* Exercise directions: The stretch from the line with "apply Real.sqrt_pos.2" through the line with "have h2 : (1" in the records below: write it out exactly, and nothing else.

* Input data:

import Summits.CriticalPhenomena.SAWScalingLimit.Theorems.SAWLoopFugacityFlowAvoidanceLimitAnchorDefs
import Literature.Analysis.Complex.Montel
import Mathlib.Analysis.SpecialFunctions.Complex.Arctan
import Mathlib.Analysis.SpecialFunctions.Complex.LogDeriv
import Mathlib.Analysis.SpecialFunctions.Pow.Deriv
import Mathlib.Analysis.Analytic.IsolatedZeros
import Mathlib.Order.Filter.AtTopBot.CountablyGenerated

/-!
# Vitali–Porter transport of the Coulomb-gas exponent to `n = 0` — stub `stub_vitaliTransport`
of line `symplectic-fermion-anchor` (crux `SAWLoopFugacityFlow.AvoidanceLimit`, stmt-CriticalPhenomena-10649)

Pure complex analysis. A family `f_δ` (`δ ∈ (0, δ₀)`) of holomorphic functions on a preconnected
open `U ⊆ {-2 < Re z < 2}` containing the real segment `[-2 + η, 0]`, bounded by one constant `M`
on `U`, and converging pointwise on a real sub-interval `(s₁, s₂) ⊆ [-2 + η, 0]` to `d ^ bExp s`
(`d > 0`, `bExp n = 1 - (3/2π)·arctan √((2+n)/(2-n))` the Coulomb-gas boundary exponent of the
Defs file), converges at `0` to `d ^ (5/8) = d ^ bExp 0`.

Proof (Vitali–Porter): by the subsequence principle (`Filter.tendsto_of_subseq_tendsto`, `𝓝[>] 0`
is countably generated) it suffices to extract, from every sequence `δ_k → 0+`, a subsequence
along which `f_{δ_k}(0) → d^{5/8}`. Montel's theorem (tree:
`Complex.exists_strictMono_tendstoLocallyUniformlyOn_of_norm_le`) gives a subsequence converging
locally uniformly on `U` to a holomorphic `g`; on `(s₁, s₂)` the limit is `d ^ bExp s`, which is the
restriction of the explicit holomorphic function
`h(z) = d ^ (1 - 3·arctan(((2+z)/(2-z))^{1/2}) / (2π))` (principal branches): on the strip
`(2+z)/(2-z)` avoids `(-∞, 0]`, its principal square root has positive real part, and
`Complex.arctan w = -(i/2) log((1 + wi)/(1 - wi))` is holomorphic on `{Re w > 0}` (there
`Im ((1 + wi)/(1 - wi)) = 2 Re w / |1 - wi|² > 0`). The identity theorem
(`AnalyticOnNhd.eqOn_of_preconnected_of_frequently_eq`) on the preconnected `U` gives `g = h` on `U`,
so `g(0) = h(0) = d ^ bExp 0 = d ^ (5/8)` (`bExp_zero`).

Sources: P. Montel (1907) / J. B. Conway, *Functions of one complex variable I*, Ch. VII
Thm. 2.9 [Conway1978] (Montel, proved in the tree; the Vitali–Porter argument is its standard
corollary, ibid. Ch. VII §2); the exponent `b(n)`: J. Cardy, *SLE for theoretical physicists*,
Ann. Phys. 318 (2005) §5.3 [Cardy2005SLE]. No new definitions; the continuation `h` is written out
explicitly in each statement.
-/

noncomputable section

open scoped BigOperators Topology symmDiff
open Filter Finset
open Literature.Probability.RandomPlanarGeometry Literature.Probability.LatticeModels

namespace Summit.CriticalPhenomena.SAWScalingLimit.Theorems.AvoidanceLimit.Anchor

/-! ## The explicit holomorphic continuation of `bExp` to the strip `-2 < Re z < 2` -/

/-- On the strip `-2 < Re z < 2` the Cayley-type quotient `(2 + z)/(2 - z)` avoids the closed
negative real axis: its imaginary part is `4 Im z / |2 - z|²`, and on the real segment `(-2, 2)` it
is a positive real. [folklore] -/
private theorem cayley_mem_slitPlane {z : ℂ} (h1 : -2 < z.re) (h2 : z.re < 2) :
    (2 + z) / (2 - z) ∈ Complex.slitPlane := by
  by_cases him : z.im = 0
  · have hz : z = ((z.re : ℝ) : ℂ) := Complex.ext (by simp) (by simp [him])
    have hq : (2 + z) / (2 - z) = (((2 + z.re) / (2 - z.re) : ℝ) : ℂ) := by
      rw [hz]; push_cast; rfl
    rw [hq, Complex.ofReal_mem_slitPlane]
    exact div_pos (by linarith) (by linarith)
  · rw [Complex.mem_slitPlane_iff]
    right
    have hn : 0 < Complex.normSq (2 - z) := by
      rw [Complex.normSq_pos]
      intro h
      have := congrArg Complex.re h
      simp at this
      linarith
    rw [Complex.div_im, div_sub_div_same]
    refine div_ne_zero ?_ hn.ne'
    simp only [Complex.add_im, Complex.sub_re, Complex.add_re, Complex.sub_im]
    norm_num
    intro h
    apply him
    nlinarith [h]

/-- The principal square root of a point off the closed negative real axis has positive real part
(`Re z^{1/2} = √((|z| + Re z)/2)`, Mathlib's `Complex.cpow_inv_two_re`). [folklore] -/
private theorem re_cpow_inv_two_pos {q : ℂ} (hq : q ∈ Complex.slitPlane) :
    0 < (q ^ (2⁻¹ : ℂ)).re := by
  rw [Complex.cpow_inv_two_re]
  apply Real.sqrt_pos.2
  have : 0 < ‖q‖ + q.re := by
    rcases Complex.mem_slitPlane_iff.1 hq with h | h
    · linarith [norm_nonneg q]
    · have := Complex.abs_re_lt_norm.2 h
      linarith [neg_abs_le q.re]
  linarith

/-- `Complex.arctan w = -(i/2) log ((1 + wi)/(1 - wi))` is complex differentiable at every `w` with
`Re w > 0`: there `1 - wi ≠ 0` (imaginary part `-Re w`) and `(1 + wi)/(1 - wi)` has imaginary part
`2 Re w / |1 - wi|² > 0`, so it lies in the slit plane where the principal logarithm is holomorphic.
[folklore] -/
private theorem differentiableAt_arctan_of_re_pos {w : ℂ} (hw : 0 < w.re) :
    DifferentiableAt ℂ Complex.arctan w := by
  have hn : 0 < Complex.normSq (1 - w * Complex.I) := by
    rw [Complex.normSq_pos]
    intro h
    have := congrArg Complex.im h
    simp at this
    linarith
  have h1 : (1 : ℂ) - w * Complex.I ≠ 0 := Complex.normSq_pos.1 hn
  have h2 : (1 + w * Complex.I) / (1 - w * Complex.I) ∈ Complex.slitPlane := by
    rw [Complex.mem_slitPlane_iff]
    right
    rw [Complex.div_im, div_sub_div_same]
    refine div_ne_zero ?_ hn.ne'
    simp only [Complex.add_im, Complex.one_im, Complex.mul_im, Complex.I_re, Complex.I_im,
      Complex.sub_re, Complex.one_re, Complex.mul_re, Complex.add_re, Complex.sub_im]
    norm_num
    intro h
    nlinarith [h]
  change DifferentiableAt ℂ
    (fun z : ℂ => -Complex.I / 2 * Complex.log ((1 + z * Complex.I) / (1 - z * Complex.I))) w
  have hdiv : DifferentiableAt ℂ (fun z : ℂ => (1 + z * Complex.I) / (1 - z * Complex.I)) w :=
    DifferentiableAt.div (by fun_prop) (by fun_prop) h1
  have hlog : DifferentiableAt ℂ
      (fun z : ℂ => Complex.log ((1 + z * Complex.I) / (1 - z * Complex.I))) w := hdiv.clog h2
  exact hlog.const_mul _

/-- The explicit continuation `h(z) = d ^ (1 - 3·arctan(((2+z)/(2-z))^{1/2})/(2π))` of
`s ↦ d ^ bExp s` is complex differentiable at every point of the strip `-2 < Re z < 2` (`d > 0`).
[folklore] -/
private theorem differentiableAt_continuation {d : ℝ} (hd : 0 < d) {z : ℂ} (h1 : -2 < z.re)
    (h2 : z.re < 2) :
    DifferentiableAt ℂ (fun z : ℂ => (d : ℂ) ^ ((1 : ℂ) -
      3 * Complex.arctan (((2 + z) / (2 - z)) ^ (2⁻¹ : ℂ)) / (2 * (Real.pi : ℂ)))) z := by
  have hne : (2 : ℂ) - z ≠ 0 := by
    intro h
    have := congrArg Complex.re h
    simp at this
    linarith
  have hq : DifferentiableAt ℂ (fun z : ℂ => (2 + z) / (2 - z)) z :=
    DifferentiableAt.div (by fun_prop) (by fun_prop) hne
  have hsqrt : DifferentiableAt ℂ (fun z : ℂ => ((2 + z) / (2 - z)) ^ (2⁻¹ : ℂ)) z :=
    hq.cpow_const (cayley_mem_slitPlane h1 h2)
  have harc :=
    (differentiableAt_arctan_of_re_pos (re_cpow_inv_two_pos (cayley_mem_slitPlane h1 h2))).comp
      z hsqrt
  have hB := ((harc.const_mul 3).div_const (2 * (Real.pi : ℂ))).const_sub 1
  exact hB.const_cpow (Or.inl (Complex.ofReal_ne_zero.2 hd.ne'))

/-- On the real segment `(-2, 2)` the continuation IS `d ^ bExp s` (real principal branches:
`Complex.ofReal_cpow`, `Real.sqrt_eq_rpow`, `Complex.ofReal_arctan`). [folklore] -/
private theorem continuation_ofReal {d : ℝ} (hd : 0 < d) {s : ℝ} (h1 : -2 < s) (h2 : s < 2) :
    (d : ℂ) ^ ((1 : ℂ) - 3 * Complex.arctan (((2 + (s : ℂ)) / (2 - (s : ℂ))) ^ (2⁻¹ : ℂ)) /
      (2 * (Real.pi : ℂ))) = ((d ^ bExp s : ℝ) : ℂ) := by
  have hq : (0 : ℝ) ≤ (2 + s) / (2 - s) := div_nonneg (by linarith) (by linarith)
  have hsqrt : ((2 + (s : ℂ)) / (2 - (s : ℂ))) ^ (2⁻¹ : ℂ) =
      ((Real.sqrt ((2 + s) / (2 - s)) : ℝ) : ℂ) := by
    rw [Real.sqrt_eq_rpow, Complex.ofReal_cpow hq]
    push_cast
    norm_num
  rw [Complex.ofReal_cpow hd.le, hsqrt, ← Complex.ofReal_arctan]
  congr 1
  simp only [bExp]
  push_cast
  ring

/-- **Stub `stub_vitaliTransport` (S6 of line `symplectic-fermion-anchor`): Vitali–Porter
transport of the Coulomb-gas exponent to `n = 0`.** For `0 < η < 2`, a preconnected open
`U ⊆ {-2 < Re z < 2}` containing `[-2 + η, 0]`, a family `f δ` holomorphic on `U` and bounded by
`M` there for `δ ∈ (0, δ₀)`, `d > 0` and `-2 + η ≤ s₁ < s₂ ≤ 0`: if `f δ s → d ^ bExp s` as
`δ → 0+` for every `s ∈ (s₁, s₂)`, then `f δ 0 → d ^ (5/8)`. Proof: subsequence principle +
Montel (tree) + identity theorem against the explicit continuation
`d ^ (1 - 3·arctan(((2+z)/(2-z))^{1/2})/(2π))`, and `bExp 0 = 5/8`.
[cite: Conway1978, Ch. VII Thm. 2.9] -/
theorem stub_vitaliTransport :
    ∀ η : ℝ, 0 < η → η < 2 → ∀ (U : Set ℂ), IsOpen U → IsPreconnected U →
      U ⊆ {z : ℂ | -2 < z.re ∧ z.re < 2} → (∀ s : ℝ, s ∈ Set.Icc (-2 + η) 0 → (s : ℂ) ∈ U) →
      ∀ (f : ℝ → ℂ → ℂ) (M δ₀ : ℝ), 0 < δ₀ →
      (∀ δ ∈ Set.Ioo (0 : ℝ) δ₀, DifferentiableOn ℂ (f δ) U ∧ ∀ z ∈ U, ‖f δ z‖ ≤ M) →
      ∀ d : ℝ, 0 < d → ∀ s₁ s₂ : ℝ, -2 + η ≤ s₁ → s₁ < s₂ → s₂ ≤ 0 →
      (∀ s ∈ Set.Ioo s₁ s₂, Tendsto (fun δ => f δ s) (𝓝[>] 0) (𝓝 ((d ^ bExp s : ℝ) : ℂ))) →
      Tendsto (fun δ => f δ 0) (𝓝[>] 0) (𝓝 ((d ^ ((5 : ℝ) / 8) : ℝ) : ℂ)) := by
  intro η hη hη2 U hUo hUc hUsub hUI f M δ₀ hδ₀ hf d hd s₁ s₂ hs₁ hs₁₂ hs₂ hlim
  -- the explicit continuation `h` of `s ↦ d ^ bExp s`
  set h : ℂ → ℂ := fun z : ℂ => (d : ℂ) ^ ((1 : ℂ) -
    3 * Complex.arctan (((2 + z) / (2 - z)) ^ (2⁻¹ : ℂ)) / (2 * (Real.pi : ℂ))) with hh
  have hhU : DifferentiableOn ℂ h U := fun z hz =>
    (differentiableAt_continuation hd (hUsub hz).1 (hUsub hz).2).differentiableWithinAt
  have hh_real : ∀ s : ℝ, -2 < s → s < 2 → h s = ((d ^ bExp s : ℝ) : ℂ) := fun s h1 h2 =>
    continuation_ofReal hd h1 h2
  have h0U : (0 : ℂ) ∈ U := by simpa using hUI 0 ⟨by linarith, le_rfl⟩
  have hh0 : h 0 = ((d ^ ((5 : ℝ) / 8) : ℝ) : ℂ) := by
    have := hh_real 0 (by norm_num) (by norm_num)
    rw [bExp_zero] at this
    simpa using this
  -- subsequence principle along `𝓝[>] 0`
  refine Filter.tendsto_of_subseq_tendsto fun δs hδs => ?_
  obtain ⟨N, hN⟩ : ∃ N, ∀ k ≥ N, δs k ∈ Set.Ioo 0 δ₀ :=
    eventually_atTop.1 (hδs.eventually (Ioo_mem_nhdsGT hδ₀))
  have hN' : ∀ k, δs (k + N) ∈ Set.Ioo 0 δ₀ := fun k => hN (k + N) (Nat.le_add_left N k)
  -- Montel on the tail `k ↦ f (δs (k + N))`
  obtain ⟨g, φ, hφ, hgd, hgl, -⟩ :=
    Complex.exists_strictMono_tendstoLocallyUniformlyOn_of_norm_le hUo
      (F := fun k => f (δs (k + N))) (M := M) (fun k => (hf _ (hN' k)).1)
      (fun k z hz => (hf _ (hN' k)).2 z hz)
  have hsub : Tendsto (fun k => δs (φ k + N)) atTop (𝓝[>] 0) :=
    hδs.comp ((tendsto_add_atTop_nat N).comp hφ.tendsto_atTop)
  -- the limit is `d ^ bExp s` on `(s₁, s₂)`
  have hg_real : ∀ s ∈ Set.Ioo s₁ s₂, g s = h s := by
    intro s hs
    have hsU : (s : ℂ) ∈ U := hUI s ⟨by linarith [hs.1], by linarith [hs.2]⟩
    have h1 : Tendsto (fun k => f (δs (φ k + N)) s) atTop (𝓝 (g s)) := hgl.tendsto_at hsU
    have h2 : Tendsto (fun k => f (δs (φ k + N)) s) atTop (𝓝 ((d ^ bExp s : ℝ) : ℂ)) :=
      (hlim s hs).comp hsub
    rw [tendsto_nhds_unique h1 h2, hh_real s (by linarith [hs.1]) (by linarith [hs.2])]
  -- identity theorem: `g = h` on `U`
  have hgh : Set.EqOn g h U := by
    have hx₀ : (s₁ + s₂) / 2 ∈ Set.Ioo s₁ s₂ := ⟨by linarith, by linarith⟩
    have hz₀U : (((s₁ + s₂) / 2 : ℝ) : ℂ) ∈ U :=
      hUI _ ⟨by linarith [hx₀.1], by linarith [hx₀.2]⟩
    refine (hgd.analyticOnNhd hUo).eqOn_of_preconnected_of_frequently_eq (hhU.analyticOnNhd hUo)
      hUc hz₀U ?_
    have hmap : Tendsto (fun s : ℝ => (s : ℂ)) (𝓝[≠] ((s₁ + s₂) / 2))
        (𝓝[≠] (((s₁ + s₂) / 2 : ℝ) : ℂ)) :=
      Complex.continuous_ofReal.continuousWithinAt.tendsto_nhdsWithin fun s hs => by
        simpa only [Set.mem_compl_iff, Set.mem_singleton_iff, Complex.ofReal_inj] using hs
    have hev : ∀ᶠ s : ℝ in 𝓝[≠] ((s₁ + s₂) / 2), g (s : ℂ) = h (s : ℂ) := by
      filter_upwards [mem_nhdsWithin_of_mem_nhds (Ioo_mem_nhds hx₀.1 hx₀.2)] with s hs
        using hg_real s hs
    exact hmap.frequently hev.frequently
  -- conclusion along the subsequence
  refine ⟨fun n => φ n + N, ?_⟩
  have hlim0 : Tendsto (fun k => f (δs (φ k + N)) 0) atTop (𝓝 (g 0)) := hgl.tendsto_at h0U
  rw [hgh h0U, hh0] at hlim0
  exact hlim0

end Summit.CriticalPhenomena.SAWScalingLimit.Theorems.AvoidanceLimit.Anchor

end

* Written answer:
  apply Real.sqrt_pos.2
  have : 0 < ‖q‖ + q.re := by
    rcases Complex.mem_slitPlane_iff.1 hq with h | h
    · linarith [norm_nonneg q]
    · have := Complex.abs_re_lt_norm.2 h
      linarith [neg_abs_le q.re]
  linarith

/-- `Complex.arctan w = -(i/2) log ((1 + wi)/(1 - wi))` is complex differentiable at every `w` with
`Re w > 0`: there `1 - wi ≠ 0` (imaginary part `-Re w`) and `(1 + wi)/(1 - wi)` has imaginary part
`2 Re w / |1 - wi|² > 0`, so it lies in the slit plane where the principal logarithm is holomorphic.
[folklore] -/
private theorem differentiableAt_arctan_of_re_pos {w : ℂ} (hw : 0 < w.re) :
    DifferentiableAt ℂ Complex.arctan w := by
  have hn : 0 < Complex.normSq (1 - w * Complex.I) := by
    rw [Complex.normSq_pos]
    intro h
    have := congrArg Complex.im h
    simp at this
    linarith
  have h1 : (1 : ℂ) - w * Complex.I ≠ 0 := Complex.normSq_pos.1 hn
  have h2 : (1 + w * Complex.I) / (1 - w * Complex.I) ∈ Complex.slitPlane := by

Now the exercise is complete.